The Department’s support divisions have continued to lend their expertise in carrying out the agency’s mission.

The Business Office fulfilled its fiduciary responsibility by expeditiously handling total receipts of $54,409,783 through its accounting, budgeting, purchasing and financial reporting functions.  Of this total, the Business Office directed $42,112,803 to the Banking Fund and $12,208,780 to the General Fund.  Payroll functions were transferred out of the Business Office to the DAS SmART unit in Spring 2019 allowing Business Office personnel to focus on other core functions, like the implementation of the Department’s eLicense System, which was successfully implemented in Fiscal Year 2020.  The Director of the Business Office serves as one of the Department’s LEAN Coordinators and helps guide agency staff through the LEAN process.

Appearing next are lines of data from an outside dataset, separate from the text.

/-- **(R6a-s′) A GLOBAL `⋆`-SYMMETRIC UNIT OF `Z(γ₀)` WITH PRESCRIBED BLOCK DETERMINANT CLASSES AND PRESCRIBED `a`-BLOCK SIGNATURES.**  `H ∈ M₃(L)`
hermitian non-degenerate over the CM field `L`, `γ₀` with a plane-first singular frame `P` (`ᵗ(σP) H P = H_a ⊕ᶠ H_b`, `γ₀ P = P (a·1₂ ⊕ᶠ b·1₁)`,
`H_a`, `H_b` hermitian non-degenerate).  Let `ξ ∈ L⁺ˣ` and `p : InfinitePlace L → ℕ`, `p w ≤ 2`, satisfy the PARITY CONDITION
`0 < τ(ξ · det H_a) ↔ 2 − p(w_τ) even` at every complex embedding `τ`.  Then there are `y ∈ M₃(L)` and hermitian `Y_a ∈ M₂(L)`, `Y_b ∈ M₁(L)` with:
`y = P (H_a⁻¹Y_a ⊕ᶠ H_b⁻¹Y_b) P⁻¹`; `y γ₀ = γ₀ y`; `y⋆ = y`; `det y = 1`; `det Y_a = ξ · det H_a`, `det Y_b = ξ⁻¹ · det H_b`; `ᵗ(σP) (H·y) P = Y_a ⊕ᶠ Y_b`;
`Y_b = ξ⁻¹ H_b`; and **`Y_a` has positive index exactly `p(w_τ)` at every `τ`** (Landherr's realisation of the invariants `(ξ det H_a ; p)`).
This is the prescribed-signature edition of ★ `exists_commute_hermStar_eq_of_frame` required when `H` is indefinite at some real place
(Prop. 3.8.1 (d): the archimedean half of `|𝓡| = 2`). [cite: Rogawski1990, §3.8 Prop. 3.8.1 (a)(d) p. 27; §3.3 Prop. 3.3.1 p. 22]
[cite: Landherr1936HermitianForms] [cite: Deligne1982HodgeCycles, §4 Prop. 4.1 p. 44] -/
theorem exists_commute_hermStar_eq_of_frame_of_signature {H : Matrix (Fin 3) (Fin 3) L} (hH : (H.map (cmConjRingHom L))ᵀ = H) (h0 : H.det ≠ 0)
    (γ₀ : Matrix (Fin 3) (Fin 3) L) {a b : L} {P : GL (Fin 3) L} {Ha : Matrix (Fin 2) (Fin 2) L} {Hb : Matrix (Fin 1) (Fin 1) L}
    (hP : (((P : Matrix (Fin 3) (Fin 3) L)).map (cmConjRingHom L))ᵀ * H * (P : Matrix (Fin 3) (Fin 3) L) = finSum 2 1 Ha Hb)
    (hγP : γ₀ * (P : Matrix (Fin 3) (Fin 3) L) =
      (P : Matrix (Fin 3) (Fin 3) L) * finSum 2 1 (a • (1 : Matrix (Fin 2) (Fin 2) L)) (b • (1 : Matrix (Fin 1) (Fin 1) L)))
    (hHa : (Ha.map (cmConjRingHom L))ᵀ = Ha) (hHb : (Hb.map (cmConjRingHom L))ᵀ = Hb) (hda : Ha.det ≠ 0) (hdb : Hb.det ≠ 0)
    {ξ : L} (hξ : cmConjRingHom L ξ = ξ) (hξ0 : ξ ≠ 0) (p : InfinitePlace L → ℕ) (hp : ∀ w, p w ≤ 2)
    (hsign : ∀ τ : L →+* ℂ, 0 < (τ (ξ * Ha.det)).re ↔ Even (2 - p (InfinitePlace.mk τ))) :
    ∃ (y : Matrix (Fin 3) (Fin 3) L) (Ya : Matrix (Fin 2) (Fin 2) L) (Yb : Matrix (Fin 1) (Fin 1) L),
      y = (P : Matrix (Fin 3) (Fin 3) L) * finSum 2 1 (Ha⁻¹ * Ya) (Hb⁻¹ * Yb) * ((P⁻¹ : GL (Fin 3) L) : Matrix (Fin 3) (Fin 3) L) ∧
      Commute y γ₀ ∧ hermStar (cmConjRingHom L) H y = y ∧ y.det = 1 ∧
      (Ya.map (cmConjRingHom L))ᵀ = Ya ∧ (Yb.map (cmConjRingHom L))ᵀ = Yb ∧ Ya.det = ξ * Ha.det ∧ Yb.det = ξ⁻¹ * Hb.det ∧
      (((P : Matrix (Fin 3) (Fin 3) L)).map (cmConjRingHom L))ᵀ * (H * y) * (P : Matrix (Fin 3) (Fin 3) L) = finSum 2 1 Ya Yb ∧
      Yb = ξ⁻¹ • Hb ∧
      ∀ (τ : L →+* ℂ) (h : (Ya.map τ).IsHermitian), (Finset.univ.filter fun i => 0 < h.eigenvalues i).card = p (InfinitePlace.mk τ) := by
  have hξ' : IsCMField.complexConj L ξ = ξ := hξ
  have hξi : IsCMField.complexConj L ξ⁻¹ = ξ⁻¹ := by rw [map_inv₀, hξ']
  have hHal : Landherr.conjTranspose L Ha = Ha := hHa
  -- `f := ξ · det H_a ∈ L⁺ˣ`
  have hdaσ : IsCMField.complexConj L Ha.det = Ha.det := by rw [← Landherr.det_conjTranspose, hHal]
  have hf : IsCMField.complexConj L (ξ * Ha.det) = ξ * Ha.det := by rw [map_mul, hξ', hdaσ]
  have hf0 : ξ * Ha.det ≠ 0 := mul_ne_zero hξ0 hda
  -- Landherr's realisation of the invariants `(ξ det H_a ; p)` by a diagonal binary hermitian form
  obtain ⟨d, hdσ, -, hpos, hprod⟩ := Landherr.exists_hermitianDiagonal_of_invariants L two_pos p hp hf hf0 hsign
  set Ya : Matrix (Fin 2) (Fin 2) L := Matrix.diagonal d with hYa_def
  have hYa : (Ya.map (cmConjRingHom L))ᵀ = Ya := transpose_map_diagonal_of_isReal hdσ
  have hYal : Landherr.conjTranspose L Ya = Ya := hYa
  have hdetYa : Ya.det = ξ * Ha.det := by rw [hYa_def, Matrix.det_diagonal, hprod]
  -- the rank-1 block is forced: `Y_b := ξ⁻¹ H_b`
  set Yb : Matrix (Fin 1) (Fin 1) L := ξ⁻¹ • Hb with hYb_def
  have hYb : (Yb.map (cmConjRingHom L))ᵀ = Yb := by
    rw [hYb_def, Matrix.map_smul' _ _ _ (map_mul (cmConjRingHom L)), Matrix.transpose_smul, hHb]
    exact congrArg (· • Hb) hξi
  have hdetYb : Yb.det = ξ⁻¹ * Hb.det := by
    rw [hYb_def, Matrix.det_smul, Fintype.card_fin, pow_one]
  have hdet : Ya.det * Yb.det = Ha.det * Hb.det := by
    rw [hdetYa, hdetYb]
    calc ξ * Ha.det * (ξ⁻¹ * Hb.det) = ξ * ξ⁻¹ * (Ha.det * Hb.det) := by ring
      _ = Ha.det * Hb.det := by rw [mul_inv_cancel₀ hξ0, one_mul]
  obtain ⟨y, hy, hcomm, hstar, hdet1, hframe⟩ := exists_commute_hermStar_eq_of_frame_blocks hH h0 γ₀ hP hγP hda hdb hYa hYb hdet
  refine ⟨y, Ya, Yb, hy, hcomm, hstar, hdet1, hYa, hYb, hdetYa, hdetYb, hframe, rfl, fun τ h => ?_⟩
  -- signatures of the diagonal `Y_a`: positive index `posCount τ d = p (w_τ)`
  have h1 : IsUnit (1 : Matrix (Fin 2) (Fin 2) L).det := by rw [Matrix.det_one]; exact isUnit_one
  have e1 : Landherr.conjTranspose L 1 * Ya * 1 = Matrix.diagonal d := by
    rw [Landherr.conjTranspose_one, Matrix.one_mul, Matrix.mul_one]
  rw [Landherr.card_pos_eigenvalues_eq_posCount L hYal h1 e1 τ, hpos τ]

Currently, the Department is focusing on Document Management as its next LEAN project.

The Management and Information Systems (MIS) Division provides information technology (IT) and workflow enhancements across all divisions.  Over the last year the Department of Banking MIS department has continued to support 100% telework and address agency onsite requests as needed.  The MIS Division has also begun the transition to the new BITS organization, which provides centralized IT support under the Department of Administrative Services to all state agencies.  During this transition the DOB MIS is still providing full support the Department of Banking and will continue to do so.  The MIS team also implemented wireless network capability at the agency.  This wireless network provides secure network connectivity to state employees using their network credentials on their state-owned device.  There is also a Guest Wireless network now available to guests of the agency on a separate, internet-only network.    The MIS team also did a refresh of thirty-five laptops to bring older equipment up to date.  The MIS team deployed approximately seventy 27” monitors to DOB staff for use when employees come into the office.   The MIS Team successfully closed 1,374 requests from DOB staff.